#### [Task brief]
A bare count is the expected answer, namely the number of lines in the records that have the word "there".

#### [Data records]

/-
Copyright: public-audit package `pub-balaban` (b2b-balaban), seat pv16-g20. Released under Apache 2.0 like Mathlib.
-/
import Literature.MathematicalPhysics.QuantumFieldTheory.Balaban1983to89.T4WilsonResponseJunction

/-!
# `Balaban1983to89.T4WilsonOddInsert` — ONE CONCRETE INVERSION-ODD INSERT, END TO END: the transverse link insert
# `y ↦ Re(su2Quat(y_b) · d)` (`Re d = 0`; e.g. the quaternion coordinate `(su2Quat y_b).imI`, `d = −i`) has its four
# insert binders of `T4WilsonResponseJunction` (measurable `hBm` ∕ bounded `hR` ∕ chart-`C¹` with an EXPLICIT gradient
# budget `hBg` ∕ bondwise inversion-odd `hodd`) DISCHARGED BY PROOF, so that the (CM) channel bound (I6) in the (β)
# currency about the FLAT field (`condMean_channel_wilson_disjoint_flat`, §7 there) becomes a CLOSED statement whose
# only hypotheses are `PlaqDisjoint s`, the window numbers, `0 ≤ β`, `0 ≤ w`, `Re dᵢ = 0 ∧ ‖dᵢ‖ ≤ 1` on `T` and the
# coefficient bound (cell T4, node O3b; row `T4-O3.E-i′-β-CONVRESP-ODDINSERT*`, Q24(a) self-row of lineage pv16
# generation 20)

HONEST FRAMING.  Audit cell `pub-balaban`, unit `b2b-balaban-pv16-g20` (SURGE NODE PROVER #16; companion record
`HOME/t4/T4-EST-O3Ei1.md` §4m).  The cell's T4 target is the existence and uniqueness of the continuum limit of
unit-scale averaged loop expectations on a FINITE torus, with Bałaban's densities as GIVEN data satisfying the printed
end statement (B) as a HYPOTHESIS; it is NOT an infinite-volume statement, NOT a mass gap, NOT the Clay problem, and
this module is NOT progress on any summit.  Value = kernel-checked bookkeeping and nothing more: multivariable calculus
of one explicit function and the specialisation of theorems already in the tree.  `T4WilsonResponseJunction` (v1.1,
p192183) proved the (CM) channel bound of route (R) for the `k = 0` `SU(2)` Wilson Gibbs law windowed gnomonically
about the FLAT field on a plaquette-disjoint link set `s`, for an ABSTRACT family of inserts `B : (s → SU2) → ι → ℝ`
subject to four binders: `hBm` (measurable), `hR` (bounded), `hBg` (a `C¹` representative of `x ↦ B(u₀ ·_s P(1,x))`
on the window cube with `|∇|² ≤ L²`) and `hodd` (odd under the inversion of one fibre variable).  No insert had been
run through them.  THIS MODULE does it for the simplest physically meaningful family — the TRANSVERSE LINK INSERTS
`transverseInsert bd dir y i = Re(su2Quat(y (bd i)) · dir i)`, one link `bd i ∈ s` and one direction `dir i ∈ ℍ` per
index (for `dir i = −i` this is the coordinate `(su2Quat (y (bd i))).imI`): (i) they are measurable and bounded by
`‖dir i‖` (§4); (ii) they are odd under `bondReflect 1 (bd i)` as soon as `Re(dir i) = 0` (§4;
`su2Quat g⁻¹ = star (su2Quat g)`); (iii) in the gnomonic fibre chart about ANY reference `u₀` their reading is the
profile `F_{−Re c, −Im c} ∘ π_{bd i}`, `c = dir i · su2Quat(u₀ (bd i))` (`T4GnomonicWilsonHessian.re_su2Quat_gnoChart_mul`
and the block projection `π_b` of `T4WilsonDisjointLinks`), a GLOBALLY `C¹` function whose gradient on the window cube
`[−S,S]ⁿ` is at most `1 + ρ + ρ²` for `3S² ≤ ρ²`, `‖dir i‖ ≤ 1` (§3–§4), and at the FLAT reference (`c = dir i`,
`Re c = 0`) at most `1` EVERYWHERE (§1: at `A = 0` the profile `F_{0,B}` is globally `|B|`-Lipschitz); (iv) hence
(§5) the junction theorems specialise BY NAME: `MeanLipschitz` about a general reference with modulus
`respSlope·((1+ρ+ρ²)/√respLam)` (the reference small field `hsf₀` stays a binder there), and about the flat field the
CLOSED statements `condMeanSuppression_wilson_transverse_flat` ∕ `condMean_channel_wilson_transverse_flat` with
modulus `respSlope·(1/√respLam)` and NO insert binder, NO field binder, NO `MeanVanishes` binder; (v) the literal
`imI`-coordinate corollary `condMean_channel_wilson_imI_flat` and the one-link instance.  What REMAINS a binder after
this module, honestly: the window numbers `0 < S < S′ ≤ 1`, `0 ≤ ρ ≤ 1/4`, `3·S′² ≤ ρ²` ((USE-c)), the normalisation
`Re(dir i) = 0 ∧ ‖dir i‖ ≤ 1`, the coefficient bound `A`, and — the substantive located item, untouched — that the
live set of the consumer's ACTUAL term lies inside `stapleLive s 1 0` UNIFORMLY in the step index (EST; for `k ≥ 1`
the exponent is not the bare Wilson action and nothing here applies verbatim).

CITATION HEADER.  Nothing of T. Bałaban's series (CMP 1984–89) is newly read, quoted or attributed in this module.  The
only contact with print is CONTEXT through tree headers quoted EARLIER and not re-quoted here (the Wilson action
`wilsonAction w` models [Balaban1987RG1] (0.2) p. 252, `Setup`; the term structure `condLaw` ∕ `condMean` ∕
`linDensity` ∕ `fibreReading` ∕ `MeanLipschitz` ∕ `CondMeanSuppression` is the cell's typed model of one term of
[Balaban1989LargeFieldI] (0.3), `B15BasicStep` ∕ `T4DressingDefect` ∕ `T4CondMeanChannel` ∕ `T4FirstOrderSize`).
ABSOLUTE RULE honoured: no programme-internal statement is an input; every declaration below is [folklore]
(Cauchy–Schwarz, the chain rule through a coordinate projection, `‖su2Quat U‖ = 1`, measurability of a continuous real
function of one coordinate, specialisation of theorems already in the tree).

NEW vs PRINTED-TYPE.  PRINTED-TYPE: none newly used.  CELL MODEL typed EARLIER (by name): the junction theorems
`T4WilsonResponseJunction.meanLipschitz_wilson_disjoint` ∕ `condMeanSuppression_wilson_disjoint_flat` ∕
`condMean_channel_wilson_disjoint_flat` ∕ `bondReflect_one_apply_self`, the profile calculus
`T4GnomonicWilsonHessian.gnoProfile` ∕ `fderiv_gnoProfile` ∕ `sq_fderiv_gnoProfile_le` ∕
`coordGradient_sq_le_of_sq_fderiv_le` ∕ `imVec` ∕ `re_su2Quat_gnoChart_mul`, the block projection
`T4WilsonDisjointLinks.blockProj` ∕ `sum_blockProj_dotProduct` ∕ `blockProj_mem_cube` ∕
`gnoFibreChart_eq_gnoChart_blockProj`, the quaternion bounds `T4WilsonDatumBounds.re_sq_le_norm_sq` ∕
`abs_re_su2Quat_mul_le`, the chart
`T4CubeChartGnomonic.gnoFibreChart` ∕ `bondCoordEquiv` ∕ `qI`, the quaternion model `QuantumLattice.su2Quat` ∕
`norm_su2Quat` ∕ `T4HaarSU2Translate.continuous_su2Quat` ∕ `su2Quat_one` ∕ `T4WilsonLinkAffine.su2Quat_inv`, the bond
reflection `T4SeparableFibreExpansion.bondReflect`.  NEW HERE (kernel, [folklore]): §1 the global Lipschitz bound of
the profile at `A = 0`, §2 the one-block composition calculus, §3 the quaternion identities, §4 the
transverse insert and its four binders, §5 the specialised junction theorems and instances.

WHAT IS PROVED (all [folklore]; no `sorry`, no new axiom):
§1 `gnoProfile_neg` (`F_{−A,−B} = −F_{A,B}`), `sq_fderiv_gnoProfile_zero_le` ((G1₀): `(DF_{0,B}(x) w)² ≤ (B·B)(w·w)`
   for ALL `x`), `coordGradient_gnoProfile_zero_sq_le` ((G2₀): `|∇F_{0,B}(x)|² ≤ b²` for `B·B ≤ b²`, all `x`).
§2 `blockProj_dotProduct_self_le` (`|π_b w|² ≤ |w|²`), `fderiv_comp_blockProj` (chain rule), `contDiff_comp_blockProj`,
   `coordGradient_comp_blockProj_sq_le` (`(Df(π_b x) v)² ≤ G²|v|² ∀ v ⟹ |∇(f ∘ π_b)(x)|² ≤ G²`).
§3 `re_star_mul_of_re_eq_zero` (`Re(star q · d) = −Re(q · d)` for `Re d = 0`), `imVec_dotProduct_self_le_one`,
   `abs_re_le_one` (`‖c‖ ≤ 1`), `re_mul_neg_qI` (`Re(q · (−i)) = q.imI`), `re_neg_qI`, `norm_qI`, `norm_neg_qI`.
§4 `transverseInsert bd dir : (s → SU2) → ι → ℝ`, `transverseInsert_apply`, `transverseInsert_neg_qI` (the `imI`
   reading), `measurable_transverseInsert` (hBm), `abs_transverseInsert_le` ∕ `norm_transverseInsert_le` (hR with
   `R = ‖dir i‖`, via `T4WilsonDatumBounds.abs_re_su2Quat_mul_le`), `transverseInsert_bondReflect_one` (hodd from
   `Re(dir i) = 0`), `transverseInsert_gnoFibreChart` (the chart reading
   `F_{−Re c,−Im c}(π_{bd i} x)`, `c = dir i · su2Quat(u₀ (bd i))`), `transverseInsert_gnoFibreChart_one` (`c = dir i`),
   `chartRep_transverseInsert_of_eq` ∕ `chartRep_transverseInsert` (hBg about ANY `u₀` on `cube n S` with
   `L = 1 + ρ + ρ²` from `‖dir i‖ ≤ 1`, `0 ≤ ρ`, `3S² ≤ ρ²`), `chartRep_transverseInsert_flat` (hBg about `u₀ = 1` with
   `L = 1` from `Re(dir i) = 0`, `‖dir i‖ ≤ 1` — no window condition).
§5 `meanLipschitz_wilson_transverse` ((J1) about a general `u₀`: binders `hε0`, `hsf₀` KEPT; modulus
   `respSlope·((1+ρ+ρ²)/√respLam)`), `condMeanSuppression_wilson_transverse_flat` and
   `condMean_channel_wilson_transverse_flat` ((J2)∕(J3) about `u₀ = 1`, `ε = 0`: hypotheses `PlaqDisjoint s`,
   `0 < S < S′ ≤ 1`, `0 ≤ β`, `0 ≤ w`, `0 ≤ ρ ≤ 1/4`, `3S′² ≤ ρ²`, `∀ i ∈ T, Re(dir i) = 0 ∧ ‖dir i‖ ≤ 1` (and for (J3)
   `∀ i ∈ T, ‖a i‖ ≤ A`) ONLY; conclusion of (J3):
   `|E^{W}_s[linDensity t T a (fibreReading s (transverseInsert bd dir)) | V_out]| ≤ |t|·(|T|·A·(respSlope·(1/√respLam)·(1/8)))`
   for every `V` with `Σ_{b∈s} stapleDist b 1 V ≤ 1/8`, `W = χ_{s,1,S}·e^{−β A_w}`), `condMean_channel_wilson_imI_flat`
   (`ι := s`, inserts `y ↦ (su2Quat (y b)).imI`), and the one-link `example` (`s = {b}`, `plaqDisjoint_singleton`).

HONEST SCOPE.  (a) `k = 0`, `G = SU(2)`, bare Wilson exponent, PLAQUETTE-DISJOINT `s`, and for the closed statements
the FLAT reference `u₀ = 1` only (about `u₀ ≠ 1` the chart-`C¹` budget `1 + ρ + ρ²` is proved but `hsf₀` and
`MeanVanishes` stay binders of the junction).  (b) One link per index: multi-link inserts (e.g. `Re tr` of a path
through several links of `s`) are sums of products of such readings; their budgets are NOT derived here.  (c) The
normalisation `‖dir i‖ ≤ 1` puts the size of the insert into the coefficients `a i` (bound `A`).  (d) The consumer's
real live set is `liveSet s W′` of ITS term `W′`; that it sits inside `stapleLive s 1 0`, uniformly in `k`, is the
located estimate (EST) and is NOT claimed.  (e) Nothing printed is asserted; value = kernel certificate, NOT summit
progress.
-/

noncomputable section
import Literature.Analysis.FluidPDE.HeatRieszKernel
import Literature.Analysis.FluidPDE.HessianLaplacianLpProofs
import Literature.Analysis.SingularIntegrals.HormanderGradient
import HarnessLib

/-!
# Stein's `L^p` bound for the Hessian by the Laplacian in every dimension: discharge

Analysis/FluidPDE proof file; sibling of `HessianLaplacianLp` (the named fact
`Literature.Analysis.FluidPDE.stein1970_hessian_Lp_bound E`: E. M. Stein, *Singular integrals*
(1970), Ch. III §1.3 **Proposition 3**, p. 59 — for `f ∈ C²` with compact support,
`‖∂ⱼ∂ₖ f‖_p ≤ A_p ‖Δf‖_p`, `1 < p < ∞`) and of `HessianLaplacianLpProofs` (the discharge on
`ℝ³` through the Newtonian kernel). This file PROVES the fact for **every** finite-dimensional real
inner product space,

* `stein1970_hessian_Lp_bound_holds : stein1970_hessian_Lp_bound E`,

by the Calderón–Zygmund `L^p` theory of the tree (`Literature/Analysis/SingularIntegrals/`, Stein
1970 Ch. I §3–4, Ch. II §2–3: `SingularIntegrals.exists_eLpNorm_le`) applied to the **Riesz
kernels of the heat semigroup** (Stein 1970, Ch. III §1.3 `∂ⱼ∂ₖf = -RⱼRₖΔf` with
`-Δ⁻¹ = ∫₀^∞ e^{sΔ} ds`, Ch. III §2): for `ε = e^{-m}`, `R = e^{m}` and a truncation radius
`M = M_m → ∞` let `P = ∫_ε^R G_s ds` (`FluidPDE/HeatRieszKernel`), `Φ = χ_M P` (`χ_M = cutoff M`)
and `K = ∂ₐ∂ₐΦ ∈ C^∞_c` (`rieszHeatKernel`). Then, uniformly in `m` and `|a| ≤ 2`:

* `‖K * h‖₂ ≤ 12 ‖h‖₂` (`eLpNorm_conv_rieszHeatKernel_le`): `K * h = ∂ₐ∂ₐ(Φ * h)` with
  `Φ * h ∈ C^∞_c`, so `‖∂ₐ∂ₐ(Φ*h)‖₂ ≤ |a|²‖Δ(Φ*h)‖₂` (two integrations by parts,
  `integral_sq_fderiv_fderiv_apply_le`) and `Δ(Φ * h) = (ΔΦ) * h` with
  `‖ΔΦ‖₁ ≤ ‖G_R - G_ε‖₁ + (truncation terms) ≤ 3` (`ΔP = G_R - G_ε`, `laplacian_heatPot`);
* Hörmander's condition (`lintegral_hormander_rieszHeatKernel_le`): `K = χ_M ∂ₐ∂ₐP + K₂` with
  `|∇(χ_M ∂ₐ∂ₐP)| ≤ C|x|^{-n-1}` (`HeatRieszKernel.norm_fderiv_heatPotD2_le`, `abs_heatPotD2_le`)
  and `‖K₂‖₁ ≤ 1`, whence the bound by `SingularIntegrals.lintegral_hormander_le_of_norm_fderiv_le_add`;
* the representation `(K * Δf)(x) = e^{RΔ}(∂ₐ∂ₐf)(x) - e^{εΔ}(∂ₐ∂ₐf)(x)` once `M > |x| + ρ_f`
  (`integral_laplacian_mul_rieszHeatKernel`: Green's identity, `Δ∂ₐ∂ₐ = ∂ₐ∂ₐΔ`, two integrations
  by parts, `ΔΦ = G_R - G_ε` near the relevant points), which tends to `-∂ₐ∂ₐf(x)`
  (`e^{RΔ}φ → 0`, `e^{εΔ}φ → φ`);

so that Fatou gives `‖∂ₐ∂ₐf‖_p ≤ C_p‖Δf‖_p` for `|a| ≤ 2` (`exists_eLpNorm_fderiv_fderiv_le_general`)
and polarisation gives the mixed derivatives (as in the `ℝ³` file). Dimension `0` is trivial.

## References

* E. M. Stein, *Singular integrals and differentiability properties of functions*, Princeton
  Math. Series 30 (1970): Ch. III §1.3 Proposition 3 (p. 59), §1.2–1.3 (Riesz transforms),
  §2 (heat semigroup); Ch. II §3.2 Theorem 2, §4.2 Theorem 3. [`Stein1971`]
* L. C. Evans, *Partial Differential Equations*, 2nd ed. (2010), §2.3.1. [`Evans2010`]
-/

noncomputable section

#### [Exercise result]
2